Tactile Imagery Examples

Tactile Imagery

"Imagery" is the use of descriptive and detailed language to create a mental image in the mind of a reader. The word "tactile" means that something is able to be touched. When writers use tactile imagery, they are describing something by focusing on the aspects that the reader could feel, or touch.


Tactile imagery can focus on the following things that a reader could feel: temperature (hot, cold), textures (rough, smooth), feelings of touch (sticky, prickly), or the feeling of movement (punching a bag, slipping and falling).

Examples of Tactile Imagery:

As the quarterback skidded down onto the ground, the grass prickled his skin and small gravel embedded itself into his arm.


The bitter cold wind took my breath away as I stepped outside from the cozy warmth of home.

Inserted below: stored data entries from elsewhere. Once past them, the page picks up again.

/-! ## MV Lemma 11.1: the approximate partial fraction of `L'/L` (Titchmarsh's Lemma α) -/

/-- **Montgomery–Vaughan Lemma 11.1** (non-principal case), in the form produced by Titchmarsh's
Lemma α (`Literature.Analysis.Complex.titchmarsh_logDeriv_sub_sum`) on the discs centred at `c = 17/16 + it` with
`R = 13/32`: there is an absolute constant `E` such that for every `q`, every non-principal `χ`
mod `q` and every real `t`, the zeros of `L(s, χ)` in `|a − c| ≤ 13/32` form a finite set `S`
with multiplicities `m ≥ 1`, and `L'/L(z, χ) = ∑_{a ∈ S} m(a)/(z − a) + ψ(z)` on `|z − c| < 13/32`
(off the zeros) with `|ψ(z)| ≤ E (log q + log(|t| + 4))` for `|z − c| ≤ 13/128`. Inputs:
`|L(z, χ)| ≤ q(|t|+4) Z` on `|z − c| ≤ 13/16` (`norm_LFunction_le_of_re_ge`) and
`|L(c, χ)| ≥ 1/17` (`norm_LFunction_ge`), so that `log(M/|L(c,χ)|) ≤ log(17 Z) + log q + log(|t|+4)`.
[cite: MontgomeryVaughan2007, Lemma 11.1] -/
theorem exists_logDeriv_package :
    ∃ E : ℝ, 0 ≤ E ∧ ∀ (q : ℕ) [NeZero q] (χ : DirichletCharacter ℂ q), χ ≠ 1 → ∀ t : ℝ,
      ∃ (S : Finset ℂ) (m : ℂ → ℕ) (ψ : ℂ → ℂ),
        (∀ a ∈ S, χ.LFunction a = 0 ∧ 0 < m a ∧ ‖a - (17 / 16 + t * I)‖ ≤ 13 / 32) ∧
        (∀ a, χ.LFunction a = 0 → ‖a - (17 / 16 + t * I)‖ ≤ 13 / 32 → a ∈ S) ∧
        (∀ z ∈ ball (17 / 16 + t * I) (13 / 32), χ.LFunction z ≠ 0 →
          ψ z = deriv χ.LFunction z / χ.LFunction z - ∑ a ∈ S, (m a : ℂ) / (z - a)) ∧
        (∀ z ∈ closedBall (17 / 16 + t * I) (13 / 128),
          ‖ψ z‖ ≤ E * (Real.log q + Real.log (|t| + 4))) := by
  set Z : ℝ := ∑' n : ℕ, ((n + 1 : ℕ) : ℝ) ^ (-(5 / 4 : ℝ)) with hZ
  have hZ1 : 1 ≤ Z := one_le_tsum_rpow
  have hE₀ : 0 ≤ Real.log (17 * Z) := Real.log_nonneg (by linarith)
  set R : ℝ := 13 / 32 with hR
  have hRpos : 0 < R := by norm_num
  refine ⟨8 * (Real.log (17 * Z) + 2) / R, by positivity, fun q _ χ hχ t ↦ ?_⟩
  set c : ℂ := 17 / 16 + t * I with hcdef
  have hcre : c.re = 17 / 16 := by simp [hcdef]
  have hcim : c.im = t := by simp [hcdef]
  have hq : (1 : ℝ) ≤ q := by exact_mod_cast NeZero.one_le
  -- the bound `M` on the disc `|z - c| ≤ 2R = 13/16`
  set M : ℝ := q * (|t| + 4) * Z with hMdef
  have hM : ∀ z ∈ closedBall c (2 * R), ‖χ.LFunction z‖ ≤ M := by
    intro z hz
    rw [mem_closedBall, dist_eq_norm] at hz
    have hre : |(z - c).re| ≤ ‖z - c‖ := Complex.abs_re_le_norm _
    have him : |(z - c).im| ≤ ‖z - c‖ := Complex.abs_im_le_norm _
    simp only [Complex.sub_re, hcre, Complex.sub_im, hcim] at hre him
    have hzre : 1 / 4 ≤ z.re := by
      have := neg_abs_le (z.re - 17 / 16)
      rw [hR] at hz; linarith
    have hzn : ‖z‖ ≤ |t| + 4 := by
      have h1 := Complex.norm_le_abs_re_add_abs_im z
      have h2 : |z.re| ≤ 17 / 16 + 13 / 16 := by
        have h2a := le_abs_self (z.re - 17 / 16)
        have h2b := neg_abs_le (z.re - 17 / 16)
        rw [hR] at hz
        rw [abs_le]; constructor <;> linarith
      have h3 : |z.im| ≤ |t| + 13 / 16 := by
        have := abs_sub_abs_le_abs_sub z.im t
        rw [hR] at hz; linarith
      linarith
    calc ‖χ.LFunction z‖ ≤ q * ‖z‖ * Z := norm_LFunction_le_of_re_ge χ hχ hzre
      _ ≤ q * (|t| + 4) * Z := by gcongr
  -- the lower bound at the centre
  have hc1 : 1 < c.re := by rw [hcre]; norm_num
  have hlow : 1 / 17 ≤ ‖χ.LFunction c‖ := by
    have := norm_LFunction_ge χ hc1
    rw [hcre] at this
    norm_num at this
    exact this
  have hc0 : χ.LFunction c ≠ 0 := by
    intro h; rw [h, norm_zero] at hlow; norm_num at hlow
  obtain ⟨S, m, ψ, hS, hS', -, hψ, hψb, -⟩ :=
    Literature.Analysis.Complex.titchmarsh_logDeriv_sub_sum (DirichletCharacter.differentiable_LFunction hχ) hc0
      hRpos hM
  refine ⟨S, m, ψ, hS, hS', hψ, fun z hz ↦ (hψb z (by rw [hR]; convert hz using 2; norm_num)).trans ?_⟩
  -- `log(M/‖L(c)‖) ≤ log(17 Z) + log q + log(|t| + 4)`
  have hMpos : 0 < M := by positivity
  have hℓ := one_le_ell q t
  have hlog : Real.log (M / ‖χ.LFunction c‖) ≤
      Real.log (17 * Z) + (Real.log q + Real.log (|t| + 4)) := by
    have hpos : 0 < ‖χ.LFunction c‖ := by linarith
    have h1 : M / ‖χ.LFunction c‖ ≤ 17 * M := by
      rw [div_le_iff₀ hpos]; nlinarith
    calc Real.log (M / ‖χ.LFunction c‖) ≤ Real.log (17 * M) :=
          Real.log_le_log (by positivity) h1
      _ = Real.log (17 * Z) + (Real.log q + Real.log (|t| + 4)) := by
          rw [hMdef, show (17 : ℝ) * (q * (|t| + 4) * Z) = (17 * Z) * q * (|t| + 4) by ring,
            Real.log_mul (by positivity) (by positivity), Real.log_mul (by positivity) (by positivity)]
          ring
  rw [div_mul_eq_mul_div, hR]
  rw [div_le_div_iff_of_pos_right (by norm_num : (0:ℝ) < 13 / 32)]
  have : Real.log (17 * Z) ≤ Real.log (17 * Z) * (Real.log q + Real.log (|t| + 4)) := by
    nlinarith
  nlinarith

Examples of Tactile Imagery from Literature


Robert Frost uses tactile imagery in these lines from "After Apple Picking":


My instep arch not only keeps the ache,
It keeps the pressure of a ladder-round.
I feel the ladder sway as the boughs bend.

And I keep hearing from the cellar bin
The rumbling sound
Of load on load of apples coming in.
For I have had too much
Of apple-picking: I am overtired
Of the great harvest I myself desired.
There were ten thousand fruit to touch,
Cherish in hand, lift down, and not let fall.


Reginald Shepherd uses tactile imagery in these lines from "To Be Free":


It's winter in my body all year long, I wake up
with music pouring from my skin
, morning
burning behind closed blinds. Dead
light, dead warmth on dead skin


cells, the sky is wrong
again. Hope clings to me like damp
sheets, lies to my skin. As if I were a coat
wearing my bare body out on loan,


accumulated layers of mistake
and identity, never mine.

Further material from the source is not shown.